Dinosaurs, evolution and religion lecture
Beneath the skeleton of a fossilised Diplodocus from the Natural History Museum, Dr Nick Spencer gave a fascinating lecture in Norwich Cathedral about dinosaurs, evolution and religion.
Report by Patrick Richmond and Nick Brewin
Beneath the skeleton of a fossilised Diplodocus from the Natural History Museum, Dr Nick Spencer gave a fascinating lecture in Norwich Cathedral about dinosaurs, evolution and religion. In recent history, many strands of scientific and religious thinking have helped us to reconsider the place of our own species in the natural world, but there has been much confusion and controversy along the way.
During the 18th and 19th centuries, several people suggested that fossil bones were proof of Noah’s Flood – until others pointed out that a lot of these creatures were fish! Since then, the existence of dinosaurs and the geological idea of “deep time” has sometimes troubled people of faith. It is amazing to think that our planet is several billion years old and that dinosaurs walked the Earth about 150 million years ago, but the Church has offered several ways of interpreting Genesis that are compatible with this.

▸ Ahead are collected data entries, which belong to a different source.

import Summits.HubbardSuperconductivity.HubbardSuperconductivity.Theorems.AnisotropyChordTransferFibre3L2TCell

/-!
# Route `AnisotropyChord` / H0 rotor rung, LEVEL 2 row `N₁`, t-BLOCK `48 ≤ L ≤ 63`: the block cell of the column
# `ν ∈ [0.006765, 0.007306]` and its twelve kernel certificates

The `L2.TCell` (`…Fibre3L2TCell`) of the `ν`-column `[6765, 7306]/10⁶` for the t-block `L ∈ [48, 63]` of the range
`48 ≤ L < 128` (route-lead ruling R1): t-slot `[994669/100000000, 1713481/100000000]` (`⌊(2·piLo/63)²⌋`, `⌈(2·piHi/48)²⌉` to `10⁻⁸`),
`T = 1714/10⁵ ≥ θ₀²`, window `K = 12`, and the twelve brackets of the normalised named sums
(`θ⁴S₂ ∈ [6.07375, 6.25758]`, …, `θ⁴Tx(1,1) ∈ [3.86706, 4.36624]`;
exact mirror `b1certG.py` of `B1.cellCheck 48` / `B1.txCellCheckG 48`), ★ `tcB048N06765_check` by one kernel `decide`.  The cell
files `…N1RowTa/TbB048N06765C….lean` of this column import it.
Prover seat `hubbard-h0-rotor-p2` g8; helper for piece A = stmt-HubbardSuperconductivity-23918 of rung 19089
(`--supports`, helper class).  Nothing here proves superconductivity in the Hubbard model; one kernel-certified piece of ONE
conditional reduction (the GM₃ ∀L certificate, Level-2 row `N₁`, t-blocks `48 ≤ L < 128`, route-lead ruling R1); the rotor
TARGET as originally worded stays FALSE (g15 verdict).  Mathlib + the tree only; no sorry.  Generated by p2 g8's
scratch/tcells/mkcellT.py (copy in HOME/hubbard-h0-rotor-p2/scratch-g8/).
-/

set_option linter.dupNamespace false
set_option autoImplicit false

namespace Summit.HubbardSuperconductivity.HubbardSuperconductivity.Theorems.AnisotropyChord.Transfer.Fibre3.L2.N1

open Summit.HubbardSuperconductivity.HubbardSuperconductivity.Theorems.AnisotropyChord.Transfer.Fibre3.L2

/-- the block cell of the column `ν ∈ [6765, 7306]/10⁶`, block `48 ≤ L ≤ 63`. -/
def tcB048N06765 : L2.TCell :=
  { L0 := 48,
    L1 := 63,
    tlo := 994669/100000000,
    thi := 1713481/100000000,
    n1 := 6765,
    n2 := 7306,
    νd := 1000000,
    Tn := 1714,
    Td := 100000,
    D := 1000000,
    bS2 := (759219/125000, 6257575227/1000000000),
    bS3 := (1186663/250000, 477972367/100000000),
    bS4 := (1098759/250000, 4430960323/1000000000),
    bT10 := (1860173/500000, 158208841/40000000),
    bT11 := (412833/100000, 174649561/40000000),
    bG21 := (1043839/500000, 2108215521/1000000000),
    bG12 := (1043839/500000, 2108215521/1000000000),
    bG22 := (602721/500000, 304182393/250000000),
    bG31 := (813643/500000, 410541143/250000000),
    bG13 := (813643/500000, 410541143/250000000),
    bTx10 := (138286519/40000000, 158208841/40000000),
    bTx11 := (154682279/40000000, 174649561/40000000) }

/-- ★ the twelve kernel certificates (and the t-slot scales) of the column hold. -/
theorem tcB048N06765_check : tcB048N06765.check = true := by decide +kernel

end Summit.HubbardSuperconductivity.HubbardSuperconductivity.Theorems.AnisotropyChord.Transfer.Fibre3.L2.N1
import Literature.AnabelianGeometry.EtaleTheta.FrobenioidThetaDivisors
import HarnessLib

/-!
# [EtTh] §5, Prop. 5.3: the F1 datum «the image of the birational function monoid in `Φ(A_⊚)^gp`» READ IN PRINT'S TERMS
# (DEFS lane, class (b): two definitions, statement-only; the transport theorems are the proof-only companion
# `FrobenioidThetaDivisorPrincipalTransport.lean`)

S. Mochizuki, *The étale theta function and its Frobenioid-theoretic manifestations*, Publ. RIMS **45** (2009)
[MochizukiEtTh2009]: §4 p. 312 (PDF p. 86) «pre-steps of `C` map to isomorphisms in `C^birat` [cf. [FrdI], Proposition
4.4, (iv)] … any base-equivalent pair of pre-steps `s′, s″ : A → B` … determines … an element "`s′·(s″)⁻¹`" `∈ O^×(A^birat)`»;
Prop. 5.3 proof p. 326 (PDF p. 100) (linear equivalence of divisors on the special fibre through «the image of the
birational function monoid»); S. Mochizuki, *The geometry of Frobenioids I*, Kyushu J. Math. **62** (2008) [MochizukiFrdI2008]:
Prop. 4.4 p. 82–84 (`O^×(A^birat)` and its divisor map to `Φ(A)^gp`).
[cite: MochizukiEtTh2009, §4 p.312 (PDF p.86)] [cite: MochizukiEtTh2009, Prop 5.3 proof p.326 (PDF p.100)]
[cite: MochizukiFrdI2008, Prop. 4.4 p.83]

Cell abc-iut, layer L2 ([EtTh] §5), seat abc-iut-L6-d1 (gen 5), row «F1-BIRAT» (abc-iut-L2-lead R453 GO 2026-08-26T14:33Z),
successor of this lineage's perfect-`Φ` support vocabulary `DivisorSupportDataQ` (p441752) and its capstone
`DivisorSupportDataQ.geometryOfDivisorsPreserved_of_principalQ` (p447501), whose field F1 `principal : Subgroup Φ(A_⊚)^gp`
is free DATA and whose hypotheses F1-Ψ (`hP`) and F1-Aut (`hAP`) are BINDERS.  This file gives F1 its printed MEANING over
ANY operations `S : PreFrobenioidData C D` ([FrdI] Def. 1.1 (iv)) and `A ∈ Ob(C)`:
* `principalGenerators S A` — the divisors `Div(s′) − Div(s″) ∈ Φ(A)^gp` (multiplicatively `of (Div s′) / of (Div s″)`) of
  the base-equivalent pairs of pre-steps `s′, s″ : A → B` — the divisors of zeroes and poles of the rational functions
  "`s′·(s″)⁻¹ ∈ O^×(A^birat)`" of [EtTh] §4 p. 312;
* `principalDivisors S A` — the subgroup of `Φ(A)^gp` they generate: print's «image of the birational function monoid» at
  `A` (Prop. 5.3 proof p. 326), in the `PreFrobenioidData` presentation that the §5 data `ThetaFrobenioid.pre` use.
RELATION (no bridge claimed): abc-iut-L1's `PreFrobenioid.BiratUnits.divHomRange` ([FrdI] Prop. 4.4 (iii), pairs of co-angular
pre-steps INTO `A`, `C ⥤ F_Φ` presentation) is the same printed object.  With `principal := principalDivisors 𝔉.pre A_⊚` the
companion proves F1-Aut outright and F1-Ψ modulo [FrdI] Thm. 4.9 / 3.4 (ii)(v).
HONEST FRAMING: two definitions about OUR typed operations; nothing here asserts a result of [EtTh] for an actual curve;
typed ≠ proved; no side is taken on [IUTchIII] Cor. 3.12.
-/

namespace Literature.AnabelianGeometry.EtaleTheta

open CategoryTheory
open Literature.AlgebraicGeometry.Frobenioids

universe w v v' u u'

namespace FrobenioidThetaDivisors

variable {C : Type u} [Category.{v} C] {D : Type u'} [Category.{v'} D]

section PreData

variable (S : PreFrobenioidData.{w} C D)

/-- **The divisors of the rational functions `s′·(s″)⁻¹`** ([EtTh] §4 p. 312 (PDF p. 86)): for base-equivalent pairs
of pre-steps `s′, s″ : A → B` of `C`, the elements `Div(s′) − Div(s″)` of `Φ(A)^gp` (multiplicatively
`of (Div s′) / of (Div s″)`; [FrdI] Prop. 4.4 (i): the divisor of a morphism of `C^birat`).
[cite: MochizukiEtTh2009, §4 p.312 (PDF p.86)] [cite: MochizukiFrdI2008, Prop. 4.4 p.83] -/
def principalGenerators (A : C) : Set (Algebra.GrothendieckGroup (S.Mon (S.base.obj A))) :=
  {x | ∃ (B : C) (s s' : A ⟶ B), S.IsPreStep s ∧ S.IsPreStep s' ∧ S.BaseEquivalent s s' ∧
    x = Algebra.GrothendieckGroup.of (S.div s) / Algebra.GrothendieckGroup.of (S.div s')}

/-- **«The image of the birational function monoid» of `C` in `Φ(A)^gp`** (Prop. 5.3 proof p. 326 (PDF p. 100); the F1
datum of the support vocabularies `DivisorSupportData'` / `DivisorSupportDataQ`): the subgroup of `Φ(A)^gp` generated by
the divisors of the rational functions `s′·(s″)⁻¹ ∈ O^×(A^birat)` of the base-equivalent pairs of pre-steps out of `A`
([EtTh] §4 p. 312; [FrdI] Prop. 4.4).  [cite: MochizukiEtTh2009, Prop 5.3 proof p.326 (PDF p.100)] [cite: MochizukiFrdI2008, Prop. 4.4 p.83] -/
def principalDivisors (A : C) : Subgroup (Algebra.GrothendieckGroup (S.Mon (S.base.obj A))) :=
  Subgroup.closure (principalGenerators S A)

variable {S}

/-- Membership in the generating set, unfolded. [cite: MochizukiEtTh2009, §4 p.312 (PDF p.86)] -/
theorem mem_principalGenerators_iff {A : C} (x : Algebra.GrothendieckGroup (S.Mon (S.base.obj A))) :
    x ∈ principalGenerators S A ↔ ∃ (B : C) (s s' : A ⟶ B), S.IsPreStep s ∧ S.IsPreStep s' ∧ S.BaseEquivalent s s' ∧
      x = Algebra.GrothendieckGroup.of (S.div s) / Algebra.GrothendieckGroup.of (S.div s') :=
  Iff.rfl

end PreData

end FrobenioidThetaDivisors

end Literature.AnabelianGeometry.EtaleTheta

More disturbing is the idea that humans descended from other primates, as implied by Darwin’s theory “On the Origin of Species”.
Dr Spencer reviewed the circumstances surrounding the legendary ‘monkey’ debate at Oxford University in 1860. This involved Thomas Huxley, “Darwin’s bulldog”, and Bishop Samuel Wilberforce. The exchange about Darwin’s theory of evolution has become woven into a myth about continuous warfare between science and religion.
Historians have rejected this myth of continual conflict. Dr Spencer noted that what we now call “science” was previously called “natural philosophy”. Its practitioners, such as Aristotle, Copernicus, Galileo, Newton and even Darwin, did not consider that their discoveries were incompatible with belief in God. According to Dr Spencer’s analysis, when understanding the “legendary” clashes between the Church and Science, we need to be aware of wider cultural issues as well as personal differences between the protagonists.
Supporting Bishop Wilberforce was Sir Richard Owen, a leading biologist and expert on fossils. It was Owen who coined the term “Dinosaur” and campaigned for the establishment of the Natural History Museum. Although he accepted the general idea of evolution, he was deeply critical of some details of Darwin’s theory and supplied Wilberforce with scientific ideas that were opposed to it. Significantly, Huxley had personal differences with Owen as well as scientific ones. Many clergy had previously done pioneering scientific study in their spare time, particularly in the field of geology, but Huxley stood for a new class of professional scientists who wanted to pursue science independently of the Church.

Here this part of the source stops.